The percentage coverage by a specific size FPGA can be computed by multiple integrations with limits from hyperplanes. If hyperplanes are transformed to be axis-aligned ones, the percentage coverage becomes a cumulative distribution function (CDF), which can be computed efficiently. Although the CDF of a multivariate normal distribution has no closed form, an efficient computation for it is known [9].

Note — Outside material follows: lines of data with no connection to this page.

/-- **Granted Lefschetz `(1,1)`, `Target` is equivalent to its case `n = 2m ≥ 4`, `p = m`**
(variational Hodge and anchor existence for families of even relative dimension `2m ≥ 4` and
classes of the middle degree `2m`; the first instance is `(2,2)`-classes on fourfold families).
Forward by specialisation; backward by `anchorTransport_hodgeConjecture_of_middleDimension_two_le`
and `Target ↔ HodgeConjecture`. [cite: BrosnanFangNiePearlstein2009, §6 Lemma 48]
[cite: VoisinHodgeI2002, Thm. 11.30 and §11.3.2] -/
theorem anchorTransport_target_iff_middleDimension_two_le (hL : lefschetzOneOne_rational) :
    Summit.HodgeConjecture.HodgeConjecture.Theses.AnchorTransport.Target ↔
    (∀ (m : ℕ), 2 ≤ m → ∀ ⦃𝒳 S : SchemeOver ℂ⦄ (f : 𝒳 ⟶ S), IsSmoothProjectiveFamily f (2 * m) →
      IrreducibleSpace S.left → Smooth S.hom → ∀ A : complexBetti 𝒳 (2 * m),
      (∀ s : ComplexPoints S, IsRationalClass (complexBetti.map (fiberι f s) (2 * m) A) ∧
        IsOfHodgeType (2 * m) (fiberOver f s) (2 * m) m m
          (complexBetti.map (fiberι f s) (2 * m) A)) →
      (∃ s₀ : ComplexPoints S,
        complexBetti.map (fiberι f s₀) (2 * m) A ∈ algebraicClasses (fiberOver f s₀) m) →
      ∀ s : ComplexPoints S,
        complexBetti.map (fiberι f s) (2 * m) A ∈ algebraicClasses (fiberOver f s) m) ∧
    (∀ (m : ℕ), 2 ≤ m → ∀ ⦃X : SchemeOver ℂ⦄, IsSmoothProjective (2 * m) X →
      ∀ c : complexBetti X (2 * m), IsRationalClass c → IsOfHodgeType (2 * m) X (2 * m) m m c →
      ∃ (𝒳 S : SchemeOver ℂ) (f : 𝒳 ⟶ S) (s₁ s₀ : ComplexPoints S) (e : X ≅ fiberOver f s₁)
        (A : complexBetti 𝒳 (2 * m)),
        IsSmoothProjectiveFamily f (2 * m) ∧ IrreducibleSpace S.left ∧ Smooth S.hom ∧
        (∀ s : ComplexPoints S, IsRationalClass (complexBetti.map (fiberι f s) (2 * m) A) ∧
          IsOfHodgeType (2 * m) (fiberOver f s) (2 * m) m m
            (complexBetti.map (fiberι f s) (2 * m) A)) ∧
        complexBetti.map e.hom (2 * m) (complexBetti.map (fiberι f s₁) (2 * m) A) = c ∧
        complexBetti.map (fiberι f s₀) (2 * m) A ∈ algebraicClasses (fiberOver f s₀) m) :=
  ⟨fun h ↦ ⟨fun m _ _ _ f hf hirr hsm ↦ h.1 f hf hirr hsm m, fun m _ _ hX ↦ h.2 hX m⟩,
    fun h ↦ anchorTransport_target_of_hodgeConjecture
      (anchorTransport_hodgeConjecture_of_middleDimension_two_le hL h.1 h.2)⟩

/-- **Granted Lefschetz `(1,1)`, the Hodge conjecture is equivalent to its case `dim X = 2m ≥ 4`,
`p = m`** (rational `(m,m)` classes on smooth projective `2m`-folds, `m ≥ 2`): BFNP Lemma 48 with
the free bidegrees `(0,0)` and `(2,1)`. [cite: BrosnanFangNiePearlstein2009, §6 Lemma 48]
[cite: VoisinHodgeI2002, Thm. 11.30 and §11.3.2] -/
theorem hodgeConjecture_iff_middleDimension_two_le (hL : lefschetzOneOne_rational) :
    _root_.HodgeConjecture ↔
    ∀ (m : ℕ), 2 ≤ m → ∀ ⦃X : SchemeOver ℂ⦄, IsSmoothProjective (2 * m) X →
      ∀ c : complexBetti X (2 * m), IsRationalClass c → IsOfHodgeType (2 * m) X (2 * m) m m c →
        c ∈ algebraicClasses X m := by
  refine ⟨fun h m _ _ hX c hc hpp ↦ (h hX).2 m c hc hpp, fun h _ _ hX ↦
    hodgeConjectureFor_of_middleDimension_holds (fun m Y hY c hc hpp ↦ ?_) hX⟩
  obtain hm | hm := Nat.lt_or_ge m 2
  · interval_cases m
    · rw [algebraicClasses_zero]
      exact Submodule.mem_top
    · exact hL hY c hc hpp
  · exact h m hm hY c hc hpp

end LefschetzFloor

end Summit.HodgeConjecture.HodgeConjecture.Theorems

end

The transformed hyperplanes will become axis-aligned if the normal vectors of the original hyperplanes are used in the linear transformation. This transformation will change the probability distribution. The transformed RVs may be correlated even if the original RVs are uncorrelated. The transformed distribution is a normal distribution if and only if the resulting covariance matrix is positive definite. This can be guaranteed if the linear transformation is linearly independent. However, if there are hyperplanes similar to case b) of Figure 1, it may happen that the covariance matrix is not positive definite and the obtained probability is not normal anymore.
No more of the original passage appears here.